What is needed »
Among the entries that follow, the required portion opens with the line containing "s) := by nlinarith" and closes with the line containing "have hsq : Real.sqrt". Give that portion again exactly, and nothing else.

Data in this exercise »
import Mathlib
import Literature.Analysis.FluidPDE.SelfSimilar

/-!
# ZoomReturnDoorDssExtension — S25 «ZoomReturnDoor», part 5/6 (prover material for K-open/K-band, ROUND-24 §3 step G4, algebraic core): THE DSS EXTENSION OF A PAST FIELD

The compactness limits of the K-open / K-band plans are known only on a past half-line `t ≤ t₀ < 0` and are symmetric
there under ONE factor `c > 1`: `v(t,x) = c · v(c²t, cx)` for `t ≤ t₀`.  This file constructs the extension `dssExtend c t₀ v`
to all times and PROVES: it agrees with `v` on `t ≤ t₀` (`dssExtend_eq_self`), on every half-line `{t ≤ t₀ c^{−2m}}` it is the
`m`-fold Navier–Stokes rescaling of `v` (`dssExtend_eq`, so window-wise regularity / weak-solution properties transfer by
scaling covariance), it is EXACTLY `c`-DSS in the tree's sense `IsDiscretelySelfSimilar c` (`isDiscretelySelfSimilar_dssExtend`),
and it inherits the Type-I decay constant (`hasTypeIDecay_dssExtend`, scale invariance of `D/(‖x‖+√−t)`).  Pure algebra; no PDE.
nsreg-p1 g20 (ADDENDUM-24A; design file `r24/Sketch25ext.lean`); THEOREMS-ONLY, no route, no items.
-/

noncomputable section

set_option linter.dupNamespace false
set_option linter.unusedVariables false

namespace Summit.NavierStokesRegularity.NavierStokesRegularity.Theorems.ZoomReturnDoorDssExtension

open Literature.Analysis.FluidPDE

variable {E F : Type*} [NormedAddCommGroup E] [NormedSpace ℝ E] [NormedAddCommGroup F] [NormedSpace ℝ F]

/-- For `t < 0`, `t₀ < 0`, `1 < c` some power `c^{2k}` pushes `t` below `t₀`. -/
theorem exists_pow_mul_le {c t t₀ : ℝ} (hc : 1 < c) (ht : t < 0) (ht₀ : t₀ < 0) :
    ∃ k : ℕ, c ^ (2 * k) * t ≤ t₀ := by
  have hc2 : 1 < c ^ 2 := by nlinarith
  obtain ⟨k, hk⟩ := pow_unbounded_of_one_lt (t₀ / t) hc2
  refine ⟨k, ?_⟩
  have hk' : t₀ / t < c ^ (2 * k) := by rw [pow_mul]; exact hk
  exact ((div_lt_iff_of_neg ht).1 hk').le

open Classical in
/-- **The DSS extension.**  For `t < 0` (and admissible parameters) take the LEAST `k` with `c^{2k} t ≤ t₀` and put
`ṽ(t,x) = c^k · v(c^{2k} t, c^k x)`; for `t ≥ 0` (or inadmissible parameters) put `0`. -/
def dssExtend (c t₀ : ℝ) (v : ℝ → E → F) : ℝ → E → F := fun t x =>
  if h : t < 0 ∧ t₀ < 0 ∧ 1 < c then
    (c ^ Nat.find (exists_pow_mul_le h.2.2 h.1 h.2.1)) •
      v (c ^ (2 * Nat.find (exists_pow_mul_le h.2.2 h.1 h.2.1)) * t)
        ((c ^ Nat.find (exists_pow_mul_le h.2.2 h.1 h.2.1)) • x)
  else 0

/-- `dssExtend c t₀ v` vanishes at times `t ≥ 0`. -/
theorem dssExtend_of_nonneg {c t₀ : ℝ} (v : ℝ → E → F) {t : ℝ} (ht : 0 ≤ t) (x : E) :
    dssExtend c t₀ v t x = 0 := by
  unfold dssExtend
  rw [dif_neg]
  exact fun h => absurd h.1 (not_lt.2 ht)

section Symmetric

variable {c t₀ : ℝ} {v : ℝ → E → F}

/-- Iterating the one-factor symmetry: on `t ≤ t₀`, `c^k · v(c^{2k} t, c^k x)` does not depend on `k`. -/
theorem iterate_eq (hc : 1 < c) (ht₀ : t₀ < 0) (hsym : ∀ t ≤ t₀, ∀ x, v t x = c • v (c ^ 2 * t) (c • x))
    {t : ℝ} (ht : t ≤ t₀) (x : E) (k : ℕ) :
    (c ^ k) • v (c ^ (2 * k) * t) ((c ^ k) • x) = v t x := by
  induction k with
  | zero => simp
  | succ k ih =>
    -- `s := c^{2k} t ≤ t₀`, apply the symmetry at `s`
    have hc0 : 0 < c := zero_lt_one.trans hc
    have ht0 : t < 0 := lt_of_le_of_lt ht ht₀
    have hs : c ^ (2 * k) * t ≤ t₀ := by
      have _h := ht0
      have h1 : 1 ≤ c ^ (2 * k) := one_le_pow₀ hc.le
      nlinarith
    have key := hsym (c ^ (2 * k) * t) hs ((c ^ k) • x)
    -- rewrite the successor expression into `c^k • (c • v (c² s) (c • c^k x))`
    have e1 : c ^ (2 * (k + 1)) * t = c ^ 2 * (c ^ (2 * k) * t) := by ring
    have e2 : (c ^ (k + 1)) • x = c • ((c ^ k) • x) := by rw [pow_succ, mul_comm, mul_smul]
    rw [e1, e2, pow_succ, mul_smul, ← key, ih]

/-- **Representation on half-lines.**  If `c^{2m} t ≤ t₀` then `ṽ(t,x) = c^m · v(c^{2m} t, c^m x)` — in particular
`ṽ` is, on the half-line `{t ≤ t₀ c^{−2m}}`, the `m`-fold Navier–Stokes rescaling of `v`. -/
theorem dssExtend_eq (hc : 1 < c) (ht₀ : t₀ < 0) (hsym : ∀ t ≤ t₀, ∀ x, v t x = c • v (c ^ 2 * t) (c • x))
    {t : ℝ} {m : ℕ} (hm : c ^ (2 * m) * t ≤ t₀) (x : E) :
    dssExtend c t₀ v t x = (c ^ m) • v (c ^ (2 * m) * t) ((c ^ m) • x) := by
  classical
  have hc0 : 0 < c := zero_lt_one.trans hc
  have ht : t < 0 := by
    by_contra h
    push Not at h
    have : 0 ≤ c ^ (2 * m) * t := mul_nonneg (pow_nonneg hc0.le _) h
    linarith
  have hadm : t < 0 ∧ t₀ < 0 ∧ 1 < c := ⟨ht, ht₀, hc⟩
  unfold dssExtend
  rw [dif_pos hadm]
  set k := Nat.find (exists_pow_mul_le hadm.2.2 hadm.1 hadm.2.1) with hk_def
  have hk : c ^ (2 * k) * t ≤ t₀ := Nat.find_spec (exists_pow_mul_le hadm.2.2 hadm.1 hadm.2.1)
  have hkm : k ≤ m := Nat.find_min' _ hm
  -- both sides equal `v` transported from the time `c^{2k} t ≤ t₀`, iterated `m - k` more times
  obtain ⟨j, rfl⟩ := Nat.exists_eq_add_of_le hkm
  have hiter := iterate_eq hc ht₀ hsym hk ((c ^ k) • x) j
  -- `c^j • v (c^{2j} (c^{2k} t)) (c^j • c^k • x) = v (c^{2k} t) (c^k • x)`
  have e1 : c ^ (2 * (k + j)) * t = c ^ (2 * j) * (c ^ (2 * k) * t) := by ring
  have e2 : (c ^ (k + j)) • x = (c ^ j) • ((c ^ k) • x) := by rw [pow_add, mul_comm, mul_smul]
  rw [e1, e2, pow_add, mul_smul, hiter]

/-- `ṽ = v` on the past half-line `t ≤ t₀`. -/
theorem dssExtend_eq_self (hc : 1 < c) (ht₀ : t₀ < 0) (hsym : ∀ t ≤ t₀, ∀ x, v t x = c • v (c ^ 2 * t) (c • x))
    {t : ℝ} (ht : t ≤ t₀) (x : E) : dssExtend c t₀ v t x = v t x := by
  have h := dssExtend_eq hc ht₀ hsym (m := 0) (t := t) (by simpa using ht) x
  simpa using h

/-- **The extension is exactly `c`-DSS** (`nsRescale c ṽ = ṽ`, all times). -/
theorem isDiscretelySelfSimilar_dssExtend (hc : 1 < c) (ht₀ : t₀ < 0)
    (hsym : ∀ t ≤ t₀, ∀ x, v t x = c • v (c ^ 2 * t) (c • x)) :
    IsDiscretelySelfSimilar c (dssExtend c t₀ v) := by
  classical
  have hc0 : 0 < c := zero_lt_one.trans hc
  funext t x
  rw [nsRescale_apply]
  rcases lt_or_ge t 0 with ht | ht
  · -- choose `m` large for BOTH `t` and `c² t`
    have hct : c ^ 2 * t < 0 := mul_neg_of_pos_of_neg (by positivity) ht
    obtain ⟨k, hk⟩ := exists_pow_mul_le hc ht ht₀
    obtain ⟨k', hk'⟩ := exists_pow_mul_le hc hct ht₀
    -- m := k + k' works for `c² t` (larger powers push further down since values are negative)
    have hmono : ∀ {s : ℝ} {a b : ℕ}, s < 0 → a ≤ b → c ^ (2 * a) * s ≤ t₀ → c ^ (2 * b) * s ≤ t₀ := by
      intro s a b hs hab h
      obtain ⟨j, rfl⟩ := Nat.exists_eq_add_of_le hab
      have h1 : 1 ≤ c ^ (2 * j) := one_le_pow₀ hc.le
      have hneg : c ^ (2 * a) * s ≤ 0 := by
        have := mul_nonpos_iff.2 (Or.inl ⟨pow_nonneg hc0.le (2 * a), hs.le⟩)
        simpa using this
      calc c ^ (2 * (a + j)) * s = c ^ (2 * j) * (c ^ (2 * a) * s) := by ring
        _ ≤ 1 * (c ^ (2 * a) * s) := by nlinarith
        _ ≤ t₀ := by simpa using h
    have hm' : c ^ (2 * (k + k')) * (c ^ 2 * t) ≤ t₀ := hmono hct (Nat.le_add_left k' k) hk'
    have hm : c ^ (2 * (k + k' + 1)) * t ≤ t₀ := by
      have : c ^ (2 * (k + k' + 1)) * t = c ^ (2 * (k + k')) * (c ^ 2 * t) := by ring
      rw [this]; exact hm'
    rw [dssExtend_eq hc ht₀ hsym hm' (c • x), dssExtend_eq hc ht₀ hsym hm x]
    have e1 : c ^ (2 * (k + k')) * (c ^ 2 * t) = c ^ (2 * (k + k' + 1)) * t := by ring
    have e2 : (c ^ (k + k')) • (c • x) = (c ^ (k + k' + 1)) • x := by
      rw [← mul_smul, ← pow_succ]
    rw [e1, e2, ← mul_smul, ← pow_succ']
  · -- `t ≥ 0`: both sides vanish
    have hct : 0 ≤ c ^ 2 * t := mul_nonneg (by positivity) ht
    rw [dssExtend_of_nonneg v ht, dssExtend_of_nonneg v hct, smul_zero]

/-- **The extension keeps the Type-I decay constant** (scale invariance of `D/(‖x‖+√−t)`). -/
theorem hasTypeIDecay_dssExtend (hc : 1 < c) (ht₀ : t₀ < 0)
    (hsym : ∀ t ≤ t₀, ∀ x, v t x = c • v (c ^ 2 * t) (c • x)) {D : ℝ}
    (hdec : ∀ t ≤ t₀, ∀ x : E, ‖v t x‖ ≤ D / (‖x‖ + Real.sqrt (-t))) :
    HasTypeIDecay D (dssExtend c t₀ v) := by
  intro t ht x
  have hc0 : 0 < c := zero_lt_one.trans hc
  obtain ⟨k, hk⟩ := exists_pow_mul_le hc ht ht₀
  rw [dssExtend_eq hc ht₀ hsym hk x, norm_smul, Real.norm_of_nonneg (pow_nonneg hc0.le k)]
  have hck : 0 < c ^ k := pow_pos hc0 k
  have hs := hdec (c ^ (2 * k) * t) hk ((c ^ k) • x)
  -- `‖c^k • x‖ + √(−c^{2k} t) = c^k (‖x‖ + √(−t))`
  have hsq : Real.sqrt (-(c ^ (2 * k) * t)) = c ^ k * Real.sqrt (-t) := by
    have : -(c ^ (2 * k) * t) = (c ^ k) ^ 2 * (-t) := by ring
    rw [this, Real.sqrt_mul (by positivity), Real.sqrt_sq hck.le]
  rw [norm_smul, Real.norm_of_nonneg hck.le, hsq, ← mul_add] at hs
  have hden : 0 < ‖x‖ + Real.sqrt (-t) := by
    have : 0 < Real.sqrt (-t) := Real.sqrt_pos.2 (by linarith)
    positivity
  -- `c^k * (D / (c^k (‖x‖+√−t))) = D / (‖x‖ + √−t)`
  calc c ^ k * ‖v (c ^ (2 * k) * t) ((c ^ k) • x)‖
      ≤ c ^ k * (D / (c ^ k * (‖x‖ + Real.sqrt (-t)))) := by gcongr
    _ = D / (‖x‖ + Real.sqrt (-t)) := by
      field_simp

end Symmetric

/-- **G4, algebraic half, packaged.**  A field known on `t ≤ t₀ < 0`, symmetric there under one factor `c > 1` and with
Type-I decay `D` there, is the restriction of a GLOBAL `c`-DSS field with decay `D` which on each half-line
`{t : c^{2m} t ≤ t₀}` is the `m`-fold rescaling of the given field (so any window property invariant under the
Navier–Stokes scaling transfers to all negative times). -/
theorem exists_dss_extension {c t₀ : ℝ} (hc : 1 < c) (ht₀ : t₀ < 0) (v : ℝ → E → F)
    (hsym : ∀ t ≤ t₀, ∀ x, v t x = c • v (c ^ 2 * t) (c • x)) {D : ℝ}
    (hdec : ∀ t ≤ t₀, ∀ x : E, ‖v t x‖ ≤ D / (‖x‖ + Real.sqrt (-t))) :
    ∃ w : ℝ → E → F, IsDiscretelySelfSimilar c w ∧ HasTypeIDecay D w ∧ (∀ t ≤ t₀, ∀ x, w t x = v t x) ∧
      ∀ (m : ℕ) (t : ℝ), c ^ (2 * m) * t ≤ t₀ → ∀ x, w t x = (c ^ m) • v (c ^ (2 * m) * t) ((c ^ m) • x) :=
  ⟨dssExtend c t₀ v, isDiscretelySelfSimilar_dssExtend hc ht₀ hsym, hasTypeIDecay_dssExtend hc ht₀ hsym hdec,
    fun t ht x => dssExtend_eq_self hc ht₀ hsym ht x, fun m t hm x => dssExtend_eq hc ht₀ hsym hm x⟩

end Summit.NavierStokesRegularity.NavierStokesRegularity.Theorems.ZoomReturnDoorDssExtension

Solved problem »
        _ ≤ 1 * (c ^ (2 * a) * s) := by nlinarith
        _ ≤ t₀ := by simpa using h
    have hm' : c ^ (2 * (k + k')) * (c ^ 2 * t) ≤ t₀ := hmono hct (Nat.le_add_left k' k) hk'
    have hm : c ^ (2 * (k + k' + 1)) * t ≤ t₀ := by
      have : c ^ (2 * (k + k' + 1)) * t = c ^ (2 * (k + k')) * (c ^ 2 * t) := by ring
      rw [this]; exact hm'
    rw [dssExtend_eq hc ht₀ hsym hm' (c • x), dssExtend_eq hc ht₀ hsym hm x]
    have e1 : c ^ (2 * (k + k')) * (c ^ 2 * t) = c ^ (2 * (k + k' + 1)) * t := by ring
    have e2 : (c ^ (k + k')) • (c • x) = (c ^ (k + k' + 1)) • x := by
      rw [← mul_smul, ← pow_succ]
    rw [e1, e2, ← mul_smul, ← pow_succ']
  · -- `t ≥ 0`: both sides vanish
    have hct : 0 ≤ c ^ 2 * t := mul_nonneg (by positivity) ht
    rw [dssExtend_of_nonneg v ht, dssExtend_of_nonneg v hct, smul_zero]

/-- **The extension keeps the Type-I decay constant** (scale invariance of `D/(‖x‖+√−t)`). -/
theorem hasTypeIDecay_dssExtend (hc : 1 < c) (ht₀ : t₀ < 0)
    (hsym : ∀ t ≤ t₀, ∀ x, v t x = c • v (c ^ 2 * t) (c • x)) {D : ℝ}
    (hdec : ∀ t ≤ t₀, ∀ x : E, ‖v t x‖ ≤ D / (‖x‖ + Real.sqrt (-t))) :
    HasTypeIDecay D (dssExtend c t₀ v) := by
  intro t ht x
  have hc0 : 0 < c := zero_lt_one.trans hc
  obtain ⟨k, hk⟩ := exists_pow_mul_le hc ht ht₀
  rw [dssExtend_eq hc ht₀ hsym hk x, norm_smul, Real.norm_of_nonneg (pow_nonneg hc0.le k)]
  have hck : 0 < c ^ k := pow_pos hc0 k
  have hs := hdec (c ^ (2 * k) * t) hk ((c ^ k) • x)
  -- `‖c^k • x‖ + √(−c^{2k} t) = c^k (‖x‖ + √(−t))`
  have hsq : Real.sqrt (-(c ^ (2 * k) * t)) = c ^ k * Real.sqrt (-t) := by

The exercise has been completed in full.